Где-то раздались пулемётные очереди, так, по крайней мере, показалось вначале, и со всколыхнувшейся снова надеждой Нартахов подумал, что это свои, но быстро разобрался: трещат мотоциклы. Шум мотоциклов приблизился и заглох где-то совсем рядом, послышалась немецкая речь. Нартахов впервые так близко услышал чужие слова и внутренне содрогнулся, но через несколько минут мотоциклы затрещали снова. Лоб Нартахова покрылся холодной испариной: как страшно быть перед врагами беспомощным, безоружным, словно бескрылый утёнок.
Холод всё глубже и глубже проникал в тело Нартахова, и он никак не мог унять судорожную дрожь. И ему казалось: остановись вражеские мотоциклисты чуть позднее, они бы непременно услышали дробный перестук его зубов.
То и дело мимо проезжали машины, и он ещё издали, по звуку, определял, что это немецкие, а несколько раз мимо проходили солдаты, но чертополох надёжно укрывал его от чужих глаз.
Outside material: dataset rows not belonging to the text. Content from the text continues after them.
/-- **hypothesis `hbounds` of `eq596_bySteps_ins` — THE FIVE PRINTED BOUNDS HOLD ON THE SUPPORT OF `ζχ·χ_k`** (read at the original variables of
`BIJ88Eq596Sectors`, axial gauge): (5.9.1) on all plaquettes, (5.9.2) (small-`λ_k` regime; the large-regime clause has a false premise) on all
block sites, (5.9.3) on all block bonds, (5.9.4) on all unit bonds, (5.9.5) on all unit sites — each within `9/10` of a radius `5`.
[cite: BalabanImbrieJaffe1988, (5.9.5) p.297] -/
theorem bounds_on_support (t : Unit) (prev : Prev P k) (u' : GaugeField P k U1) (v : GaugeField P (k+1) U1) (φ : HiggsField P k)
    (ψ : HiggsField P (k+1))
    (hne : sfw P k t prev (uOrig (ι := Unit) (fun _ => ∅) (fun _ _ => 1) t u' v)
        (phiOrig (ι := Unit) (fun _ => ∅) (fun _ _ => 1) (fun _ _ _ _ _ => 1) (fun _ _ _ _ _ => 0) t prev u' v φ ψ)
        (psiOrig (ι := Unit) (fun _ => ∅) (fun _ _ => 1) (fun _ _ _ _ _ => 1) t prev u' v ψ) *
      (toyT P k).chi prev (cfg (uOrig (ι := Unit) (fun _ => ∅) (fun _ _ => 1) t u' v))
        (phiOrig (ι := Unit) (fun _ => ∅) (fun _ _ => 1) (fun _ _ _ _ _ => 1) (fun _ _ _ _ _ => 0) t prev u' v φ ψ) ≠ 0) :
    (∀ p ∈ starP ((toyRI P k).Λ0' t), ‖(toyRI P k).rv v p - 1‖ ≤ 9 / 10 * ((toyRI P k).c * (toyRI P k).ek * (toyRI P k).pek)) ∧
    ((toyRI P k).s ^ P.d < (toyRI P k).lam →
      ∀ y ∈ (toyRI P k).Λ0' t, ‖ψ y‖ ≤ 9 / 10 * ((toyRI P k).c * (toyRI P k).pek * (toyRI P k).lamk ^ (-(1 / 4 : ℝ)))) ∧
    (¬ (toyRI P k).s ^ P.d < (toyRI P k).lam → ∀ y ∈ (toyRI P k).Λ0' t,
      |‖ψ y‖ - (8 * (toyRI P k).lam) ^ (-(1 / 2 : ℝ)) * (toyRI P k).s ^ (((P.d : ℝ) - 2) / 2)| ≤
        9 / 10 * ((toyRI P k).c * (toyRI P k).pek * (toyRI P k).s⁻¹)) ∧
    (∀ b ∈ starB ((toyRI P k).Λ0' t), ‖covD 1 ((toyRI P k).rubar t prev u' v) ψ b‖ ≤ 9 / 10 * ((toyRI P k).c * (toyRI P k).pek)) ∧
    (∀ b ∈ starB ((toyRI P k).Λ7 t), |(toyRI P k).rA u' b| ≤ 9 / 10 * ((toyRI P k).c * (toyRI P k).pek)) ∧
    (∀ x ∈ (toyRI P k).Λ7 t, ‖φ x‖ ≤ 9 / 10 * ((toyRI P k).c * (toyRI P k).pek)) := by
  obtain ⟨hφ', hψ'⟩ := small_of_sfw_mul_ne_zero hne
  have hφ : ∀ x, ‖φ x‖ ≤ 1 := fun x => by rw [← norm_phiOrig_toy t prev u' v φ ψ x]; exact hφ' x
  have hψ : ∀ y, ‖ψ y‖ ≤ 1 := fun y => by rw [← norm_psiOrig_toy t prev u' v ψ y]; exact hψ' y
  have hA := abs_rA_le (P := P) (k := k) u'
  simp only [toyRI, Real.one_rpow, one_pow, mul_one, inv_one] at hA ⊢
  refine ⟨fun p _ => ?_, fun _ y _ => ?_, fun h => absurd (by norm_num) h, fun b _ => ?_, fun b _ => ?_, fun x _ => ?_⟩
  · linarith [norm_rv_sub_one_le v p]
  · linarith [hψ y]
  · linarith [norm_covD_cfg_le v hψ b]
  · linarith [hA b]
  · linarith [hφ x]

/-! ## §4 The certificate -/

/-- **KERNEL NON-VACUITY CERTIFICATE FOR `eq596_bySteps_ins`.**  For every torus `P` with `d ≥ 2`, every step `k` of the standing range and every
`a > 0`, the conclusion of `BIJ88Eq596BySteps.eq596_bySteps_ins` — (5.9.6) at measure level with the printed steps (2) rotation, (4) gauge-away,
(5) insertions all by name, the (5.9.6) entry `chars` being `ζχ·χ_k·χ_{k+1,Λ₀′}χ′_{Λ₇}` with r16's printed inserted functions of the CONSTRUCTED
(5.2.3) profile `gevreyCutoff` — holds for the data of §1, obtained by APPLYING `eq596_bySteps_ins` with all of its hypotheses discharged by the
kernel: (5.2.8) (`sf_isRD`, gen 10's construction), integrability (`sf_integrable`), the frame data, p02's `Laws`, p13's regularity, the
(4.16)-clauses and readings (as in gen 13's certificate), the positivity of the radii (`toyRI_pos`) and THE FIVE PRINTED BOUNDS (5.9.1)–(5.9.5)
ON THE SUPPORT (`bounds_on_support`).  Every binder is inhabited; the support of `ζχ` is non-empty (`sfw_zero`); the regions are all sites.
[cite: BalabanImbrieJaffe1988, (5.9.6) p.297] -/
theorem eq596_bySteps_ins_nonvacuous (hk : k + 1 ≤ P.m + P.K) {a : ℝ} (ha : 0 < a) (hd : 2 ≤ P.d) :
    IsDT (axialMeasure P k U1) {()} (fun _ => ∅) qU
        (bracket596 (fill41
          (fillSteps (toyD P k) (toyRG P k) (toyRS P k)
            ⟨sMid1 (toyR P k) (fun _ => toyT P k) a (fun _ => ∅) (fun _ _ => 1) (fun _ _ _ _ _ => 1) (fun _ _ _ _ _ => 1) (fun _ _ _ _ _ => 0),
              fun t prev u' v φ ψ _ => sMid2 (toyRS P k) t prev u' v φ ψ, 0, 0⟩ (toyRZ P k))
          (fun _ => toyT P k) (sfw P k) a (fun _ => ∅) (fun _ _ => 1) (fun _ _ _ _ _ => 1) (fun _ _ _ _ _ => 1) (fun _ _ _ _ _ => 0)
          (chiIns (toyRI P k))))
        (rho596 {()} (fun _ => ∅) (renamedBracket (toyQφ P k) a (rho528 (sfw P k) (fun _ => toyT P k)) (fun _ => ∅)
          (fun _ _ _ _ _ => 1) (fun _ _ _ _ _ => 1))) ∧
      ∫ v, ∫ ψ, rho596 {()} (fun _ => ∅) (renamedBracket (toyQφ P k) a (rho528 (sfw P k) (fun _ => toyT P k)) (fun _ => ∅)
          (fun _ _ _ _ _ => 1) (fun _ _ _ _ _ => 1)) v ψ ∂volume ∂fieldMeasure P (k+1) U1 =
        ∫ v, ∫ ψ, rdg (axialMeasure P k U1) {()} qU (fun t prev U φ ψ =>
          rho528 (sfw P k) (fun _ => toyT P k) t prev U φ ψ * (gaussWeight a (toyQφ P k t prev U φ) ψ : ℂ)) v ψ
          ∂volume ∂fieldMeasure P (k+1) U1 := by
  refine eq596_bySteps_ins (toyD P k) (fun _ => toyT P k) a (toyQφ P k) (fun _ => ∅) (fun _ _ => 1) (fun _ _ _ _ _ => 1)
    (fun _ _ _ _ _ => 1) (fun _ _ _ _ _ => 0) (toyRG P k) (toyRS P k) (toyRZ P k) (sfw P k) hk (sf_isRD hk ha hd)
    (fun t _ => sf_integrable ha hd t) (fun _ _ => measurable_const) (fun _ _ => measurable_const) (fun _ _ _ _ _ => rfl)
    (fun _ => Set.univ) (fun _ _ _ _ _ _ _ _ => Set.mem_univ _) (fun t _ u' _ w => ?_) (toyRI P k) toyRI_pos
    (fun t _ prev u' v φ ψ _ hne => bounds_on_support t prev u' v φ ψ hne)
    (fun _ _ => gOps_laws) (fun t _ prev u' v _ => ?_) (toyR P k) (fun _ _ _ _ _ _ _ _ => rfl) (fun _ _ _ _ _ _ _ _ => rfl)
    (fun t _ prev u' v φ ψ _ => ?_) (fun _ _ _ _ _ _ _ _ => rfl) (fun _ _ _ _ _ _ _ _ => rfl)
    (fun t prev u' v φ ψ _ => sMid2 (toyRS P k) t prev u' v φ ψ) 0 0 (fun _ _ _ _ _ => sOps_laws) (fun t _ prev u' v φ ψ _ => ?_)
    1 1 (fun _ _ _ _ _ => 1) (fun _ _ _ => rfl) (fun _ _ _ _ _ _ _ => rfl) (fun _ _ _ _ _ _ _ => rfl)
    (fun _ _ _ _ _ _ _ _ => Matrix.PosDef.one) (fun _ _ _ _ _ _ _ _ => contDiffOn_const)
  · -- hQS: the shift `s ≡ 1` does not move `u′`
    have hb : ∀ b, (1 : GaugeField P k U1) b = 1 := fun _ => rfl
    have h1 : bondMul u' (1 : GaugeField P k U1) = u' := by funext b; rw [BIJ88RT552Transl.bondMul_apply, hb, mul_one]
    have h2 : (bondMul u' fun b => ((1 : GaugeField P k U1) b)⁻¹) = u' := by
      funext b; rw [BIJ88RT552Transl.bondMul_apply, hb, inv_one, mul_one]
    exact ⟨by rw [h1], by rw [h2]⟩
  · -- hread: both sides vanish (Λ₅ = ∅; Λ₅′** = 0 on the carrier)
    rw [toy_gaugeForm, mul_zero, gLHS]
    simp [toyRG, gOps]
  · -- hΔ: the identity kernel is gauge covariant — `Σ|e^{i}φ|² = Σ|φ|²`
    rw [toy_scalarForm, toy_scalarForm]
    refine Finset.sum_congr rfl fun x _ => ?_
    simp only [phiRot, bgGaugePhi, norm_mul, norm_exp_I_mul_real, mul_one]
  · -- hreadS: `F(0)` = the read forms, `𝒫_{k,loc}`-entry `0`
    simp [toyD]

end

end Literature.MathematicalPhysics.QuantumFieldTheory.BalabanImbrieJaffe1984to88.BIJ88Eq596InsNonVacuity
Так он лежал до тех пор, пока не сгустились сумерки, и можно стало без особого опасения выбраться из канавы. Он медленно, словно боясь расплескать остатки жизни, повернулся на бок и всё так же медленно, проверяя себя, встал на четвереньки. Двигаться было можно, хотя каждое движение давалось с великим трудом. Приходя в себя, он некоторое время постоял, уткнувшись лбом во влажную землю, и стал выбираться из канавы.
Теперь он смог осмотреться. Неподалёку он увидел плетень, несколько построек, дорогу, большое дерево и в стороне от дороги свой безжизненный танк. Нартахов никак не мог понять, почему он оказался от танка так далеко… Скорее всего, в полубессознании, мучимый ожогами, он сам уполз сюда, в канаву. Как бы там ни было, это спасло ему жизнь: фашисты наверняка побывали около танка.
Дрожа от напряжения и боли, Нартахов пополз к танку. Только теперь, опираясь на руки и видя их перед глазами, Нартахов разглядел, что кисти рук обожжены, комбинезон во многих местах прогорел и в дыры проглядывает сочащееся сукровицей живое мясо.